Washington DC real estate statistics and trends for 2023

WASHINGTON, DC – This article will look at current real estate trends in Washington, DC. We will see rents outpace home value appreciation, downtown condo sales are on the rise, and the office and retail real estate sectors are recovering.


Rents outpace home value appreciation

While Washington, DC is still one of the best places to invest in real estate, there is a shift in the real estate investing community. Many investors are turning to rental properties rather than flipping homes. This is partly due to relatively low interest rates, which can offset higher acquisition costs and help increase monthly cash flow.


Although the Washington, DC housing market has been slow to rebound in recent years, it is still a viable market that meets the needs of households of all incomes. The median price of a home on the market today is $708,135.

Downtown condo sales are on the rise

The district’s government sector and a large number of biotechnology companies in the suburbs are driving growth in the area. Additionally, Amazon HQ2 is under construction and should help the local economy. However, the current infrastructure is not yet fully developed and needs to be upgraded.


However, there are also other factors that are holding back downtown DC real estate. A number of companies are adopting hybrid and remote work policies. This suggests that banking on pre-pandemic desktop levels may not be as reliable as it once was. As a result, some city leaders are trying to attract new businesses, schools, and people to the area. By doing so, they hope to make downtown a destination to live, work and play.

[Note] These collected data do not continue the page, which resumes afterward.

/-- The place mask of a product is the twisted place mask. [folklore] -/
theorem placeMask_mul (hmul : ∀ P Q : GalT F, e (P * Q) = Γ.mul (e P) (e Q)) (i j : Fin n) :
    Γ.placeMask (Γ.mul i j) = Γ.twist j (Γ.placeMask i) := by
  apply eq_of_mem_iff (placeMask_lt Γ _) (imageMask_lt _ _)
  intro k
  show mem k (Γ.placeMask (Γ.mul i j)) = true ↔ mem k (imageMask (fun i => Γ.mul i j) (Γ.placeMask i)) = true
  rw [mem_placeMask, mem_imageMask]
  simp only [mem_placeMask]
  have hassoc : Γ.mul (Γ.mul Γ.conj i) j = Γ.mul Γ.conj (Γ.mul i j) := mul_mul_eq Γ e hmul _ _ _
  constructor
  · rintro (rfl | rfl)
    · exact ⟨i, Or.inl rfl, rfl⟩
    · exact ⟨Γ.mul Γ.conj i, Or.inr rfl, hassoc⟩
  · rintro ⟨i', hi' | hi', rfl⟩
    · exact Or.inl (by rw [hi'])
    · exact Or.inr (by rw [hi', hassoc])

/-- **Dictionary: the place of a translate at another base embedding is the twisted place.** [folklore] -/
theorem placeMask_translate_baseChange [IsGalois ℚ F] (hmul : ∀ P Q : GalT F, e (P * Q) = Γ.mul (e P) (e Q))
    (σ₀ ρ : F →+* ℂ) (Q : GalT F) :
    Γ.placeMask (e (translate (Q.1 σ₀) ρ)) = Γ.twist (e Q⁻¹) (Γ.placeMask (e (translate σ₀ ρ))) := by
  rw [translate_baseChange, hmul, placeMask_mul Γ e hmul]

/-! ## §2 The code of a tree face is a face of the model -/

/-- Distinct places have distinct place masks. [folklore] -/
theorem placeMask_ne_of_notMem_orb (hmul : ∀ P Q : GalT F, e (P * Q) = Γ.mul (e P) (e Q)) (hconj : e conjT = Γ.conj)
    {t t' : GalT F} (ht' : t' ∉ orb conjT t) : Γ.placeMask (e t') ≠ Γ.placeMask (e t) := by
  intro h
  apply ht'
  have hm : mem (e t') (Γ.placeMask (e t')) = true := (mem_placeMask Γ _ _).mpr (Or.inl rfl)
  rw [h, mem_placeMask, conj_mul_eq Γ e hmul hconj, e.symm_apply_apply] at hm
  rw [mem_orb]
  rcases hm with hm | hm
  · exact Or.inl (e.injective hm)
  · exact Or.inr (e.injective hm)

/-- **The code of a tree face `g` read at `σ` — `(code (pullType g.Φ σ), placeMask (e (translate σ g.p)),
placeMask (e (translate σ g.p′)))` — is a face of the model.** [folklore] -/
theorem faceCode_mem_faces [IsGalois ℚ F] (hmul : ∀ P Q : GalT F, e (P * Q) = Γ.mul (e P) (e Q))
    (hconj : e conjT = Γ.conj) (g : Face F) (σ : F →+* ℂ) {T : ℕ}
    (hT : T < 2 ^ n ∧ ∀ i : Fin n, mem i T = true ↔ e.symm i ∈ (pullType g.Φ σ).1) :
    (T, Γ.placeMask (e (translate σ g.p)), Γ.placeMask (e (translate σ g.p'))) ∈ Γ.faces :=
  mem_faces_of Γ (code_mem_cmTypes Γ e hmul hconj hT) (placeMask_mem_places Γ _) (placeMask_mem_places Γ _)
    (placeMask_ne_of_notMem_orb Γ e hmul hconj (Face.translate_notMem_orb g σ))

/-! ## §3 The corner indicator of a face evaluates through the dictionary -/

omit Γ e in
/-- Places are symmetric: `t ∈ {t′, c t′} → t′ ∈ {t, c t}`. [folklore] -/
theorem mem_orb_comm {t t' : GalT F} (h : t ∈ orb conjT t') : t' ∈ orb conjT t := by
  rw [mem_orb] at h ⊢
  rcases h with rfl | rfl
  · exact Or.inl rfl
  · exact Or.inr (conjT_mul_conjT_mul t').symm

omit Γ e in
/-- **The four corner reads of a face are pairwise distinct** (`Φ′`, `Φ̄′^{(t)}`, `Φ̄′^{(t′)}`, `Φ′^{(tt′)}` over two distinct
places; the group then has order `≥ 4`). [folklore] -/
theorem reads_ne (Φ' : CMF (GalT F) conjT) {t t' : GalT F} (ht' : t' ∉ orb conjT t) :
    Φ' ≠ oflipCM conjT conjT_mul_self t (barCM Φ') ∧
    Φ' ≠ oflipCM conjT conjT_mul_self t' (barCM Φ') ∧
    Φ' ≠ oflipCM conjT conjT_mul_self t' (oflipCM conjT conjT_mul_self t Φ') ∧
    oflipCM conjT conjT_mul_self t (barCM Φ') ≠ oflipCM conjT conjT_mul_self t' (barCM Φ') ∧
    oflipCM conjT conjT_mul_self t (barCM Φ') ≠ oflipCM conjT conjT_mul_self t' (oflipCM conjT conjT_mul_self t Φ') ∧
    oflipCM conjT conjT_mul_self t' (barCM Φ') ≠ oflipCM conjT conjT_mul_self t' (oflipCM conjT conjT_mul_self t Φ') := by
  have hO : orb conjT t ≠ orb conjT t' := fun h => ht' (h ▸ (mem_orb conjT).mpr (Or.inl rfl))
  have hOtop : (⊤ : Finset (GalT F)) ≠ orb conjT t := fun h => ht' (h ▸ Finset.mem_univ t')
  have hO'top : (⊤ : Finset (GalT F)) ≠ orb conjT t' := fun h => ht' (mem_orb_comm (h ▸ Finset.mem_univ t))
  have hbar : (barCM Φ').1 = Φ'.1 ∆ ⊤ := by
    change Finset.univ \ Φ'.1 = _
    rw [← Finset.compl_eq_univ_sdiff, symmDiff_top]
  have e1 : (oflipCM conjT conjT_mul_self t (barCM Φ')).1 = Φ'.1 ∆ (⊤ ∆ orb conjT t) := by
    change (barCM Φ').1 ∆ orb conjT t = _
    rw [hbar, symmDiff_assoc]
  have e2 : (oflipCM conjT conjT_mul_self t' (barCM Φ')).1 = Φ'.1 ∆ (⊤ ∆ orb conjT t') := by
    change (barCM Φ').1 ∆ orb conjT t' = _
    rw [hbar, symmDiff_assoc]
  have e3 : (oflipCM conjT conjT_mul_self t' (oflipCM conjT conjT_mul_self t Φ')).1 = Φ'.1 ∆ (orb conjT t ∆ orb conjT t') := by
    change (Φ'.1 ∆ orb conjT t) ∆ orb conjT t' = _
    rw [symmDiff_assoc]
  refine ⟨?_, ?_, ?_, ?_, ?_, ?_⟩ <;> intro h <;> have h' := congrArg Subtype.val h
  · rw [e1, eq_comm, symmDiff_eq_left, symmDiff_eq_bot] at h'
    exact hOtop h'
  · rw [e2, eq_comm, symmDiff_eq_left, symmDiff_eq_bot] at h'
    exact hO'top h'
  · rw [e3, eq_comm, symmDiff_eq_left, symmDiff_eq_bot] at h'
    exact hO h'
  · rw [e1, e2, symmDiff_right_inj, symmDiff_right_inj] at h'
    exact hO h'
  · rw [e1, e3, symmDiff_right_inj, symmDiff_comm (orb conjT t) (orb conjT t'), symmDiff_left_inj] at h'
    exact hO'top h'
  · rw [e2, e3, symmDiff_right_inj, symmDiff_left_inj] at h'
    exact hOtop h'

/-- **The corner indicator of a face evaluates through the dictionary.**  For a tree face `g` read at `σ` with type code `T`,
place codes `p = placeMask (e (translate σ g.p))`, `q = placeMask (e (translate σ g.p′))`, and any abstract CM type `Ψ` with
code `S`: `(weightRel g.corner (fun _ ↦ {σ})) Ψ = 1` if `S ∈ Γ.corners (T, p, q)` and `0` otherwise — the left-hand side of
seat b30's certificate identities. [cite: Pohlmann1968, Thm. 1] -/
theorem weightRel_corner_apply [IsGalois ℚ F] (hmul : ∀ P Q : GalT F, e (P * Q) = Γ.mul (e P) (e Q))
    (hconj : e conjT = Γ.conj) (g : Face F) (σ : F →+* ℂ) {T : ℕ}
    (hT : T < 2 ^ n ∧ ∀ i : Fin n, mem i T = true ↔ e.symm i ∈ (pullType g.Φ σ).1)
    (Ψ : CMF (GalT F) conjT) {S : ℕ} (hS : S < 2 ^ n ∧ ∀ i : Fin n, mem i S = true ↔ e.symm i ∈ Ψ.1) :
    weightRel g.corner (fun _ => ({σ} : Finset (F →+* ℂ))) Ψ =
      if (Γ.corners (T, Γ.placeMask (e (translate σ g.p)), Γ.placeMask (e (translate σ g.p')))).contains S
      then 1 else 0 := by
  have h1 := code_oflip Γ e hmul hconj (code_bar Γ e hmul hconj hT) (translate σ g.p)
  have h2 := code_oflip Γ e hmul hconj (code_bar Γ e hmul hconj hT) (translate σ g.p')
  have h3 := code_oflip Γ e hmul hconj (code_oflip Γ e hmul hconj hT (translate σ g.p)) (translate σ g.p')
  obtain ⟨n01, n02, n03, n12, n13, n23⟩ := reads_ne (pullType g.Φ σ) (Face.translate_notMem_orb g σ)
  rw [weightRel_corner_eq_read, ← oflipCM_barCM, ← oflipCM_barCM]
  simp only [Finsupp.add_apply, Finsupp.single_apply]
  rw [ite_add_four (fun h => n01 (h.1.trans h.2.symm)) (fun h => n02 (h.1.trans h.2.symm))
    (fun h => n03 (h.1.trans h.2.symm)) (fun h => n12 (h.1.trans h.2.symm)) (fun h => n13 (h.1.trans h.2.symm))
    (fun h => n23 (h.1.trans h.2.symm))]
  have hc : (Γ.corners (T, Γ.placeMask (e (translate σ g.p)), Γ.placeMask (e (translate σ g.p')))).contains S = true ↔
      (pullType g.Φ σ = Ψ ∨ oflipCM conjT conjT_mul_self (translate σ g.p) (barCM (pullType g.Φ σ)) = Ψ ∨
        oflipCM conjT conjT_mul_self (translate σ g.p') (barCM (pullType g.Φ σ)) = Ψ ∨
        oflipCM conjT conjT_mul_self (translate σ g.p') (oflipCM conjT conjT_mul_self (translate σ g.p) (pullType g.Φ σ)) = Ψ) := by
    rw [List.contains_iff_mem]
    change S ∈ [T, flipAt (Γ.placeMask (e (translate σ g.p))) (Γ.bar T), flipAt (Γ.placeMask (e (translate σ g.p'))) (Γ.bar T),
      flipAt (Γ.placeMask (e (translate σ g.p'))) (flipAt (Γ.placeMask (e (translate σ g.p))) T)] ↔ _
    simp only [List.mem_cons, List.not_mem_nil, or_false]
    rw [eq_iff_code_eq e hT hS, eq_iff_code_eq e h1 hS, eq_iff_code_eq e h2 hS, eq_iff_code_eq e h3 hS]
    simp only [eq_comm]
  by_cases h : (pullType g.Φ σ = Ψ ∨ oflipCM conjT conjT_mul_self (translate σ g.p) (barCM (pullType g.Φ σ)) = Ψ ∨
      oflipCM conjT conjT_mul_self (translate σ g.p') (barCM (pullType g.Φ σ)) = Ψ ∨
      oflipCM conjT conjT_mul_self (translate σ g.p') (oflipCM conjT conjT_mul_self (translate σ g.p) (pullType g.Φ σ)) = Ψ)
  · rw [if_pos h, if_pos (hc.mpr h)]
  · rw [if_neg h, if_neg (fun h' => h (hc.mp h'))]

The commercial real estate sector is recovering

The commercial real estate sector in Washington, DC is slowly recovering from the decline seen earlier this decade. As the downtown DC market struggles with a decrease in foot traffic, mixed-use areas are recovering faster. This is partly because mixed-use areas have a higher concentration of residential tenants. The first quarter of 2021 saw increased uptake in the mixed-use submarket. Despite this, the office-dense submarkets again accounted for the negative absorption rate for the quarter.


The multifamily market in DC is expected to continue its recovery. However, hotel valuations are expected to remain volatile during the recovery. Many factors affect the overall market. Supply chain shortages and rising construction costs will continue to affect the market. Rising interest rates and increasing labor shortages are also expected to impact the market. Additionally, the mayor’s office has prioritized supporting declining areas and increasing housing affordability.

The office sector is recovering

The office sector is recovering in the District, albeit slowly. Its availability rate is at an all time high, 15%, according to Colliers International. This figure does not include employees who do not show up for work. The city is also celebrating the first anniversary of COVID next month. Most Manhattan offices are vacant most of the day. And because the COVID rollout is still on a shaky footing, it’s likely to stay that way for some time.

The office sector in Washington, DC has suffered in recent years from declining demand and a spike in vacancy, which is tipping the momentum against landlords. Despite this, experts see signs of recovery. New Q1 reports show that office absorption has declined slightly in the DC metro area and mixed-use submarkets have begun to recover.

Office occupancy rates approach pre-pandemic levels

The office market has recently shown signs of stabilization, with stable rental and construction activity in the First District. However, when the outlook for the future deteriorated, rental activity fell sharply. With more clarity in the market, office tenants have approached their rental decisions with more confidence. Although changes in office space needs have varied by neighborhood, overall occupancy rates have been below pre-pandemic levels in city centers.

Long-term rental properties are becoming more popular

As the millennial population grows, the rental market is expected to see a continued upward trend. The third quarter of 2019 saw multifamily transaction dollar volume growth of 9%. The Harvard Rental Market Report includes a range of statistics but no Covid-19 era data. Despite the positive trend, the increase in housing demand will not prevent prices from rising.

Rents in Washington DC rose 1.1% over the past month and 5.7% from the same period last year. The median rent in DC now stands at $1,838 for a one-bedroom apartment and $1,816 for a two-bedroom apartment. However, the growth rate is below the national average of 10.0%.